====== THE DATA

/-
Copyright: the b2b-balaban T⁴-continuum CRUX team, row NE7b OWNER lineage `t4-ne7b-p1` (gen 117). Project licence.
-/
import Summits.QuantumFields.BalabanUV.T4Continuum.Spine.NE7b.SupTorusActionMinimiser

/-!
# THE BLOCK-SPIN EFFECTIVE ACTION IS GLOBALLY STRONGLY CONVEX: for the torus action `S φ = ½Σ φ·(Rf(A(Ef φ))) + Σ v(φ x)` with
# `v′ = u`, `u′ ≥ −λ`, `λ < min(2,a)`, the constrained minimum `W(wt) = min {S φ : Q′t φ = wt}` ((93): attained, by exactly one
# field) obeys the SECANT LETTER `W(θw + (1−θ)w′) + ½(min(2,a) − λ)(n+1)^d·θ(1−θ)·Σ_y (w − w′)² ≤ θ·W(w) + (1−θ)·W(w′)` for all
# coarse fields `w, w′` and `θ ∈ [0,1]` — modulus mesh-, volume- and dimension-free, ONE-sided curvature only (lattice `φ⁴_d` with
# `g ≥ 0`, `−m < min(2,a)` included); the global, derivative-free form of (90)∕(91)'s Hessian floor
# (row NE7b, node U5c; (92) first-order letter + (93) END + (89) block Jensen BY NAME; [folklore])

Cell `pub-balaban`, sub-cell `t4`, spine estimate NE7b (`T4WeightBudget.RelWeightBound`; the cell's OWN estimate — NOT PRINTED in
[Bałaban 1983–89], NOT PROVED).  Crux-route work under `Spine/NE7b/` by the row OWNER (`t4-ne7b-p1` gen 117) under FREEZE (0)'s
crux-prover clause; NOTHING of Bałaban's is named as a Lean object, valued or asserted; no `T4Continuum/Support` leaf typed; no `def`,
no notation (the effective action is not introduced as an object: every statement quantifies over fields ON the fibres and over the
fibre minimiser); zero `sorry`.  Imports (BY NAME): the OWNER's (93) `…SupTorusActionMinimiser` (`existsUnique_torus_background`,
`existsUnique_phiFour_torus_background`, `hasDerivAt_phiFour_potential`; through it (92) `action_firstOrder_lower`, (89)
`torus_form_coercive` ∕ `blockVolume_mul_sum_sq_blockAvg_le`, TDF `torus_operator_form_symm`, INST `pairing_of_sitewise`, TEA
`fderiv_action_apply`, (86) `hasDerivAt_phiFour`).

WHY (located).  (90)∕(91) floored the HESSIAN of the effective action at SBTL's small-field background — a local, second-order
statement inside the chart.  Convexity survives partial minimisation over an affine family: if `S` is `m`-strongly convex (secant form,
from (92)'s first-order letter by the two-point trick) and `φθ` minimises `S` on the fibre of `θw + (1−θ)w′`, then for ANY `φ, φ′` on
the fibres of `w, w′` the convex combination `θφ + (1−θ)φ′` lies on the fibre of `φθ`, so
`S φθ ≤ S(θφ + (1−θ)φ′) ≤ θ S φ + (1−θ) S φ′ − (m∕2)θ(1−θ)Σ(φ − φ′)²`, and block Jensen turns `Σ(φ − φ′)²` into
`(n+1)^d Σ_y (w − w′)²`.  With (93) (the fibre minimum is attained at the unique solution of the sitewise equation) this is a statement
about backgrounds: THE EFFECTIVE ACTION OF A SEMICONVEX LATTICE THEORY UNDER THE BLOCK-AVERAGE CONSTRAINT IS STRONGLY CONVEX ON THE
WHOLE COARSE CARRIER, modulus `(min(2,a) − λ)(n+1)^d` — every mesh, period, dimension, and for `φ⁴` every coupling `g ≥ 0`.

WHAT IS PROVED ([folklore]):
* §1 (TEA's level: finite carrier `ι`, symmetric `At` with a form floor `γ`, `v′ = u`, `u′ ≥ −λ`) THE SECANT LETTER
  **`action_secant_upper`** (`θ ∈ [0,1]`: `S(θφ + (1−θ)ψ) + ½(γ − λ)θ(1−θ)·Σ(φ − ψ)² ≤ θ·S φ + (1−θ)·S ψ`),
  **`fibreMin_secant_upper`** (ANY `Qt`, block Jensen `vol·Σ(Qt h)² ≤ Σ h²`, `λ ≤ γ`: if `φθ` minimises `S` on its fibre and
  `Qt φθ = θ·Qt φ + (1−θ)·Qt φ′`, then `S φθ + ½(γ − λ)θ(1−θ)·vol·Σ_y (Qt φ y − Qt φ′ y)² ≤ θ·S φ + (1−θ)·S φ′` — for ANY `φ, φ′`),
  **`fibreCritical_firstOrder`** (the first-order letter of the fibre minimum: a pairing letter `DS(φ) = vol·⟨c, Qt –⟩` gives
  `S φ + vol·Σ c·(Qt φ′ − Qt φ) + ½(γ − λ)·vol·Σ(Qt φ′ − Qt φ)² ≤ S φ′` for ANY `φ′`), **`nextEquation_strongMonotone`** (two
  fibre-critical fields: `(γ − λ)·vol·Σ(Qt φ − Qt φ′)² ≤ vol·Σ (c − c′)·(Qt φ − Qt φ′)` — the next equation map is strongly monotone).
* §2 (the `Beta.Site` carriers, displayed actions; `u′ ≥ −λ` on `ℝ`, `λ < min(2,a)`) THE END **`torus_effectiveAction_secant`**: if
  `φθ` solves the sitewise equation with torus block means `θ·wt + (1−θ)·wt′`, then for ALL fine torus fields `φ, φ′` with block means
  `wt, wt′`: `S φθ + ½(min(2,a) − λ)θ(1−θ)(n+1)^d·Σ_y (wt y − wt′ y)² ≤ θ·S φ + (1−θ)·S φ′`; **`torus_background_action_secant`** (the same
  between the three backgrounds of `wt`, `wt′`, `θwt + (1−θ)wt′`, which exist uniquely by (93)); **`torus_effectiveAction_firstOrder`**
  (INST's next-equation reading `λ` as the gradient: `S φt + (n+1)^d·Σ λ·(Q′t φ′ − Q′t φt) + ½(min(2,a) − λ)(n+1)^d·Σ(Q′t φ′ − Q′t φt)²
  ≤ S φ′` for every `φ′`); **`torus_nextEquation_strongMonotone`** (THE RENORMALISED FIELD EQUATION IS A STRONGLY MONOTONE MAP OF THE
  BLOCK FIELD: `(min(2,a) − λ)(n+1)^d·Σ(w − w′)² ≤ (n+1)^d·Σ(λ − λ′)·(w − w′)`, modulus mesh- and volume-free).
* §3 **`phiFour_effectiveAction_secant`** (`u = g t³ + m t`, `0 ≤ g`, `−m < min(2,a)`).
* §4 toy.

HONEST (what this is NOT).  Finite-dimensional convex analysis on (92)∕(93); modulus OURS, not sharp, one-sided curvature only; the
secant letter is the derivative-free form — no `C²` statement about `W` is made here ((90)∕(91) have the Hessian at SBTL's background);
no locality ∕ decay of the backgrounds (the sup road's business, two-sided letters); nothing about the fluctuation measure (a convex
effective ACTION is not yet a log-concave MARGINAL — that is the `…FluctuationStep*` road's Prékopa–Brascamp–Lieb statement, not
touched); cubic periods; scalar skeleton, hard constraint ((A3), NC-NE7b-α UNRULED); nothing of Bałaban's.  BY-NAME EFFECT ON THE WALL:
NONE.  NE7b NOT PRINTED ∕ NOT PROVED; spine PROVED 0∕9; rung (B)+1 on a FINITE torus — NOT infinite volume, NOT the mass gap, NOT Clay.
HONEST DEPENDENCY: continuum YM on T⁴ ⇐ BetaPertH ∧ nine spine estimates (0∕9 proved); BetaPertH ⇐ (D1) ∧ (D4) ∧ CAP+tail; G-an2-4
gates asym, D1 and NE2∕3∕4.
-/

set_option autoImplicit false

============

WORK TASK:
The required output is the line containing "effective ACTION is not yet" through the last line of the records above, each copied exactly and nothing more.

ANSWER TO THIS TASK:
effective ACTION is not yet a log-concave MARGINAL — that is the `…FluctuationStep*` road's Prékopa–Brascamp–Lieb statement, not
touched); cubic periods; scalar skeleton, hard constraint ((A3), NC-NE7b-α UNRULED); nothing of Bałaban's.  BY-NAME EFFECT ON THE WALL:
NONE.  NE7b NOT PRINTED ∕ NOT PROVED; spine PROVED 0∕9; rung (B)+1 on a FINITE torus — NOT infinite volume, NOT the mass gap, NOT Clay.
HONEST DEPENDENCY: continuum YM on T⁴ ⇐ BetaPertH ∧ nine spine estimates (0∕9 proved); BetaPertH ⇐ (D1) ∧ (D4) ∧ CAP+tail; G-an2-4
gates asym, D1 and NE2∕3∕4.
-/

set_option autoImplicit false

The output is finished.